The author writes, “Now faith is the assurance of things hoped for, the conviction of things not seen.” After listing many we might think of as biblical “heroes,” the author says, “All of these died in faith without having received the promises, but from a distance they saw and greeted them.” And he concludes, “Therefore, since we are surrounded by so great a cloud of witnesses, let us also lay aside every weight and the sin that clings so closely, and let us run with perseverance the race that is set before us, looking to Jesus, the pioneer and perfecter of our faith.” For every name listed in Hebrews 11, God was very real to them, and it showed. Because their faith in God was firm - not because they were so wonderful, but because they believed that God was truly so wonderful - they were able to live faithfully, serve faithfully in God’s name.  
As we reflect on these Holy Club questions today, as we’ve listened to Taylor’s testimony, as we are full of hope for the lives, for the futures of the people we celebrate today: the newly baptized, our friends heading to a new place, our graduates entering a new season of life, as we hear the litany of faith in Hebrews, I have a few questions of my own to add to Wesley’s.
What have you done by faith? In other words, what has your faith enabled you to do that you couldn’t have done or wouldn’t have done otherwise?
Who is in your cloud of witnesses? The author of Hebrews lists so many from the biblical witness. If you had to write your own version of Hebrews 11, whose faith stories are the ones that are shaping and inspiring you, beyond the pages of the Bible?
Have you endured consequences for your faith? What helps you get through, when keeping faith is hard?
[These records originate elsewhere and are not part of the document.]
import Mathlib.Combinatorics.SetFamily.Compression.Down
import Mathlib.Tactic
import HarnessLib
import HarnessLib.Audit.Tags
import Summits.CriticalPhenomena.PercolationContinuityZ3.Theorems.PercNearOneGluingNoHeavyLowerTailSahiRainbowTwoColour

/-!
# The two-colouring statement compresses, I: the UPPER-COLOURED doubled configuration (key lemma) and the derived configurations

Support file (seat `prim-masterthm-p1`, gen 41; `--supports stmt-CriticalPhenomena-4575`).  No `sorry`, standard axioms.
Memo `run/shared/lean/prim/prim-masterthm/FROM-prim-masterthm-p1-g41-TWO-COLOUR.md` §2–§4.

SETTING (`…SahiRainbowTwoColour`): `Z = X ⊔ Y ⊆ 2^G` complement-closed, `L = monoMeets X Y` (monochromatic meets of distinct
members, `∅` adjoined).  Fix `y ∈ G` and write `bothLifts W y = W.memberSubfamily y ∩ W.nonMemberSubfamily y` for the `y`-free
members `w` of a family `W` with `insert y w ∈ W` as well: `D = bothLifts Z y` are the DOUBLED members (`#D = 2 p_y`),
`bothLifts L y` are the TWINS (colours `w ∌ y` with `insert y w` also a colour).  Always `#L = #(L.image (·.erase y)) + #twins`
and `#Z = #(Z.image (·.erase y)) + #D` (`card_image_erase_add_card_bothLifts`).

NEW HERE ([this work], gen 41).
* `pairMeets_upperClass_subset_twins` — **THE KEY LEMMA.**  Colour `D` by the UPPER colour (`d ↦` the colour of `insert y d`):
  `DX = {d ∈ D : insert y d ∈ X}`, `DY = {d ∈ D : insert y d ∈ Y}`.  Then EVERY monochromatic meet of two distinct members of
  `(DX, DY)` is a twin: `pairMeets DX ∪ pairMeets DY ⊆ bothLifts L y`.  (Upper lift: `insert y d ∩ insert y d'`; lower lift: if
  `d, d'` have the same LOWER colour use `d ∩ d'`, otherwise — two colours! — one of `d, d'` has lower colour equal to the common
  upper colour and `d ∩ insert y d' = d ∩ d'` is monochromatic; the two classes need not even be disjoint.)  And `(DX, DY)` is again a 2-coloured complement-closed family on
  `G.erase y` (`upperClass_config`), of size `#D`; so the statement `TwoColourMeets` on `G.erase y` bounds the twins from below —
  gen 40's three-family inequality M3♯ is thereby ITS OWN inductive hypothesis (no separate conjecture).
* `monoMeets_proj_subset` — the projected configuration `(X', Y') = (X.image erase, Y.image erase \ X.image erase)` (conflicts
  resolved towards `X`) is a 2-coloured complement-closed family on `G.erase y` of size `#Z - #D` whose colours are projections of
  colours of `(X, Y)`.
(Companion file `…SahiRainbowTwoColourSparse`: the step at a good point, the twin-point form, the typed sparse residual
`SparseTwoColourMeets` and `SparseTwoColourMeets ⟹ TwoColourMeets ⟹ RainbowMeetCojoin`.)
HONEST FRAMING: `TwoColourMeets` and `RainbowMeetCojoin` remain OPEN; the lemmas of this file are unconditional. [this work]
-/

namespace Summit.CriticalPhenomena.PercolationContinuityZ3.Theorems.SahiColouredDaykin

open Finset
open scoped FinsetFamily

variable {α : Type*} [DecidableEq α]

/-! ### 1. Both lifts: doubled members and twins -/

/-- The `y`-free members `w` of `W` with `insert y w ∈ W` as well (doubled members of a family / twins of a colour set). [this work] -/
def bothLifts (W : Finset (Finset α)) (y : α) : Finset (Finset α) := W.memberSubfamily y ∩ W.nonMemberSubfamily y

/-- Unpacking membership in `bothLifts`. [this work] -/
theorem mem_bothLifts {W : Finset (Finset α)} {y : α} {w : Finset α} :
    w ∈ bothLifts W y ↔ y ∉ w ∧ w ∈ W ∧ insert y w ∈ W := by
  unfold bothLifts
  rw [mem_inter, mem_memberSubfamily, mem_nonMemberSubfamily]
  tauto

/-- Members with both lifts are in particular (projected) members. [this work] -/
theorem bothLifts_subset_image_erase (W : Finset (Finset α)) (y : α) : bothLifts W y ⊆ W.image fun s => s.erase y := by
  intro w hw
  obtain ⟨hyw, hwW, _⟩ := mem_bothLifts.1 hw
  exact mem_image.2 ⟨w, hwW, erase_eq_of_notMem hyw⟩

/-- **The fibre count**: `#(W.image (·.erase y)) + #(bothLifts W y) = #W`. [this work] -/
theorem card_image_erase_add_card_bothLifts (W : Finset (Finset α)) (y : α) :
    #(W.image fun s => s.erase y) + #(bothLifts W y) = #W := by
  rw [← memberSubfamily_union_nonMemberSubfamily, bothLifts, card_union_add_card_inter,
    card_memberSubfamily_add_card_nonMemberSubfamily]

/-- The doubled members of `Z` at `y` whose UPPER lift `insert y d` lies in the colour class `C`. [this work] -/
def upperClass (Z C : Finset (Finset α)) (y : α) : Finset (Finset α) := (bothLifts Z y).filter fun d => insert y d ∈ C

/-! ### 2. The key lemma: upper-coloured meets of doubled members are twins -/

section Key

/-- **KEY LEMMA.**  Every meet of two distinct doubled members whose upper lifts lie in `X` is a TWIN of `monoMeets X Y`.
[this work] -/
theorem pairMeets_upperClass_subset_twins (X Y : Finset (Finset α)) (y : α) :
    pairMeets (upperClass (X ∪ Y) X y) ⊆ bothLifts (monoMeets X Y) y := by
  intro w hw
  obtain ⟨d, hd, d', hd', hdd', rfl⟩ := mem_pairMeets.1 hw
  obtain ⟨hdD, hdX⟩ := mem_filter.1 hd
  obtain ⟨hd'D, hd'X⟩ := mem_filter.1 hd'
  obtain ⟨hyd, hdZ, -⟩ := mem_bothLifts.1 hdD
  obtain ⟨hyd', hd'Z, -⟩ := mem_bothLifts.1 hd'D
  rw [mem_bothLifts]
  refine ⟨fun h => hyd (mem_inter.1 h).1, ?_, ?_⟩
  · -- the lower lift `d ∩ d'`
    rcases mem_union.1 hdZ with hdX0 | hdY0 <;> rcases mem_union.1 hd'Z with hd'X0 | hd'Y0
    · exact mem_monoMeets.2 (Or.inr (Or.inl (inter_mem_pairMeets hdX0 hd'X0 hdd')))
    · have hne : d ≠ insert y d' := fun h => hyd (h ▸ mem_insert_self y d')
      have e : d ∩ d' = d ∩ insert y d' := by
        ext t; simp only [mem_inter, mem_insert]
        constructor
        · rintro ⟨h1, h2⟩; exact ⟨h1, Or.inr h2⟩
        · rintro ⟨h1, h2 | h2⟩
          · exact absurd h1 (h2 ▸ hyd)
          · exact ⟨h1, h2⟩
      rw [e]; exact mem_monoMeets.2 (Or.inr (Or.inl (inter_mem_pairMeets hdX0 hd'X hne)))
    · have hne : insert y d ≠ d' := fun h => hyd' (h ▸ mem_insert_self y d)
      have e : d ∩ d' = insert y d ∩ d' := by
        ext t; simp only [mem_inter, mem_insert]
        constructor
        · rintro ⟨h1, h2⟩; exact ⟨Or.inr h1, h2⟩
        · rintro ⟨h1 | h1, h2⟩
          · exact absurd h2 (h1 ▸ hyd')
          · exact ⟨h1, h2⟩
      rw [e]; exact mem_monoMeets.2 (Or.inr (Or.inl (inter_mem_pairMeets hdX hd'X0 hne)))
    · exact mem_monoMeets.2 (Or.inr (Or.inr (inter_mem_pairMeets hdY0 hd'Y0 hdd')))
  · -- the upper lift `insert y d ∩ insert y d'`
    have hne : insert y d ≠ insert y d' := fun h => hdd' (by rw [← erase_insert hyd, h, erase_insert hyd'])
    have e : insert y (d ∩ d') = insert y d ∩ insert y d' := by
      ext t; simp only [mem_insert, mem_inter]; tauto
    rw [e]; exact mem_monoMeets.2 (Or.inr (Or.inl (inter_mem_pairMeets hdX hd'X hne)))

/-- **KEY LEMMA, both classes.**  All monochromatic meets of the upper-coloured doubled configuration are twins. [this work] -/
theorem pairMeets_upperClass_union_subset_twins (X Y : Finset (Finset α)) (y : α) :
    pairMeets (upperClass (X ∪ Y) X y) ∪ pairMeets (upperClass (X ∪ Y) Y y) ⊆ bothLifts (monoMeets X Y) y := by
  apply union_subset (pairMeets_upperClass_subset_twins X Y y)
  have := pairMeets_upperClass_subset_twins Y X y
  rwa [union_comm Y X, monoMeets_comm Y X] at this

end Key

/-! ### 3. The two derived configurations on `G.erase y` -/

section Derived

variable {G : Finset α} {X Y : Finset (Finset α)} {y : α}

/-- Complement in `G.erase y` of a `y`-free set, two ways. [this work] -/
theorem erase_sdiff_eq_sdiff_insert (G d : Finset α) (y : α) : (G.erase y) \ d = G \ insert y d := by
  ext t; simp only [mem_sdiff, mem_erase, mem_insert]; tauto

/-- The doubled family is complement-closed in `G.erase y` (for `y ∈ G`). [this work] -/
theorem sdiff_mem_bothLifts (hy : y ∈ G) (hcc : ∀ z ∈ X ∪ Y, G \ z ∈ X ∪ Y) {d : Finset α}
    (hd : d ∈ bothLifts (X ∪ Y) y) : (G.erase y) \ d ∈ bothLifts (X ∪ Y) y := by
  obtain ⟨hyd, hdZ, hdZ'⟩ := mem_bothLifts.1 hd
  rw [mem_bothLifts]
  refine ⟨fun h => (notMem_erase y G) (mem_sdiff.1 h).1, ?_, ?_⟩
  · rw [erase_sdiff_eq_sdiff_insert]; exact hcc _ hdZ'
  · have e : insert y ((G.erase y) \ d) = G \ d := by
      ext t; simp only [mem_insert, mem_sdiff, mem_erase]
      constructor
      · rintro (rfl | ⟨⟨_, htG⟩, htd⟩)
        · exact ⟨hy, hyd⟩
        · exact ⟨htG, htd⟩
      · rintro ⟨htG, htd⟩
        by_cases hty : t = y
        · exact Or.inl hty
        · exact Or.inr ⟨⟨hty, htG⟩, htd⟩
    rw [e]; exact hcc _ hdZ

/-- The upper classes partition the doubled family. [this work] -/
theorem upperClass_union (X Y : Finset (Finset α)) (y : α) :
    upperClass (X ∪ Y) X y ∪ upperClass (X ∪ Y) Y y = bothLifts (X ∪ Y) y := by
  ext d
  simp only [upperClass, mem_union, mem_filter]
  constructor
  · rintro (⟨h, _⟩ | ⟨h, _⟩) <;> exact h
  · intro h
    rcases mem_union.1 (mem_bothLifts.1 h).2.2 with h' | h'
    · exact Or.inl ⟨h, h'⟩
    · exact Or.inr ⟨h, h'⟩

/-- The upper classes are disjoint. [this work] -/
theorem disjoint_upperClass (hXY : Disjoint X Y) (y : α) : Disjoint (upperClass (X ∪ Y) X y) (upperClass (X ∪ Y) Y y) := by
  rw [disjoint_left]
  intro d hd hd'
  exact disjoint_left.1 hXY (mem_filter.1 hd).2 (mem_filter.1 hd').2

/-- **The upper-coloured doubled configuration is a 2-coloured complement-closed family on `G.erase y`.** [this work] -/
theorem upperClass_config (hy : y ∈ G) (hZG : ∀ z ∈ X ∪ Y, z ⊆ G) (hcc : ∀ z ∈ X ∪ Y, G \ z ∈ X ∪ Y) (hXY : Disjoint X Y) :
    (∀ d ∈ upperClass (X ∪ Y) X y ∪ upperClass (X ∪ Y) Y y, d ⊆ G.erase y) ∧
    (∀ d ∈ upperClass (X ∪ Y) X y ∪ upperClass (X ∪ Y) Y y,
        (G.erase y) \ d ∈ upperClass (X ∪ Y) X y ∪ upperClass (X ∪ Y) Y y) ∧
    Disjoint (upperClass (X ∪ Y) X y) (upperClass (X ∪ Y) Y y) := by
  rw [upperClass_union]
  refine ⟨fun d hd => ?_, fun d hd => sdiff_mem_bothLifts hy hcc hd, disjoint_upperClass hXY y⟩
  obtain ⟨hyd, hdZ, -⟩ := mem_bothLifts.1 hd
  intro t ht
  exact mem_erase.2 ⟨fun h => hyd (h ▸ ht), hZG d hdZ ht⟩

/-- The projected configuration covers all projections. [this work] -/
theorem proj_union (X Y : Finset (Finset α)) (y : α) :
    (X.image fun s => s.erase y) ∪ ((Y.image fun s => s.erase y) \ X.image fun s => s.erase y) =
      (X ∪ Y).image fun s => s.erase y := by
  rw [union_sdiff_self_eq_union, image_union]

/-- **The projected configuration is a 2-coloured complement-closed family on `G.erase y`.** [this work] -/
theorem proj_config (hZG : ∀ z ∈ X ∪ Y, z ⊆ G) (hcc : ∀ z ∈ X ∪ Y, G \ z ∈ X ∪ Y) :
    (∀ w ∈ (X.image fun s => s.erase y) ∪ ((Y.image fun s => s.erase y) \ X.image fun s => s.erase y), w ⊆ G.erase y) ∧
    (∀ w ∈ (X.image fun s => s.erase y) ∪ ((Y.image fun s => s.erase y) \ X.image fun s => s.erase y),
      (G.erase y) \ w ∈ (X.image fun s => s.erase y) ∪ ((Y.image fun s => s.erase y) \ X.image fun s => s.erase y)) ∧
    Disjoint (X.image fun s => s.erase y) ((Y.image fun s => s.erase y) \ X.image fun s => s.erase y) := by
  rw [proj_union]
  refine ⟨fun w hw => ?_, fun w hw => ?_, disjoint_sdiff⟩
  · obtain ⟨z, hz, rfl⟩ := mem_image.1 hw
    exact erase_subset_erase y (hZG z hz)
  · obtain ⟨z, hz, rfl⟩ := mem_image.1 hw
    refine mem_image.2 ⟨G \ z, hcc z hz, ?_⟩
    ext t; simp only [mem_erase, mem_sdiff]; tauto

/-- The colours of the projected configuration are projections of colours. [this work] -/
theorem monoMeets_proj_subset (X Y : Finset (Finset α)) (y : α) :
    monoMeets (X.image fun s => s.erase y) ((Y.image fun s => s.erase y) \ X.image fun s => s.erase y) ⊆
      (monoMeets X Y).image fun s => s.erase y := by
  have key : ∀ (C : Finset (Finset α)), C ⊆ X ∪ Y → pairMeets C ⊆ pairMeets X ∪ pairMeets Y →
      pairMeets (C.image fun s => s.erase y) ⊆ (monoMeets X Y).image fun s => s.erase y := by
    intro C _ hC w hw
    obtain ⟨a', ha', b', hb', hab', rfl⟩ := mem_pairMeets.1 hw
    obtain ⟨a, ha, rfl⟩ := mem_image.1 ha'
    obtain ⟨b, hb, rfl⟩ := mem_image.1 hb'
    have hab : a ≠ b := fun h => hab' (by rw [h])
    refine mem_image.2 ⟨a ∩ b, ?_, ?_⟩
    · have := hC (inter_mem_pairMeets ha hb hab)
      rcases mem_union.1 this with h | h
      · exact mem_monoMeets.2 (Or.inr (Or.inl h))
      · exact mem_monoMeets.2 (Or.inr (Or.inr h))
    · ext t; simp only [mem_erase, mem_inter]; tauto
  intro w hw
  rcases mem_monoMeets.1 hw with rfl | hw | hw
  · exact mem_image.2 ⟨∅, empty_mem_monoMeets X Y, rfl⟩
  · exact key X subset_union_left (subset_union_left) hw
  · have hsub : (Y.image fun s => s.erase y) \ (X.image fun s => s.erase y) ⊆ Y.image fun s => s.erase y := sdiff_subset
    exact key Y subset_union_right subset_union_right (pairMeets_mono hsub hw)

end Derived

end Summit.CriticalPhenomena.PercolationContinuityZ3.Theorems.SahiColouredDaykin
What promises of God can you see being fulfilled in your life, but maybe still at a distance? Today when I think of Hadley and Sutherlynn, Shea-Marie and Taylor and Emily, Cadie, Kelly, Ayse, Killian, Bryn, and Rhydian - I see people in whom the promises of God are at work. And the unfolding of some of these promises, I hope we get to see up close, as young lives unfold in our midst, and with our support. And some of these promises we’ll see unfold but from a distance. Wherever we are, wherever we go, whatever we encounter: God is faithful. Christ is real. And God’s promises are realized in their time. That’s a blessing worth sharing, a faith worth sharing. Thanks be to God. Amen.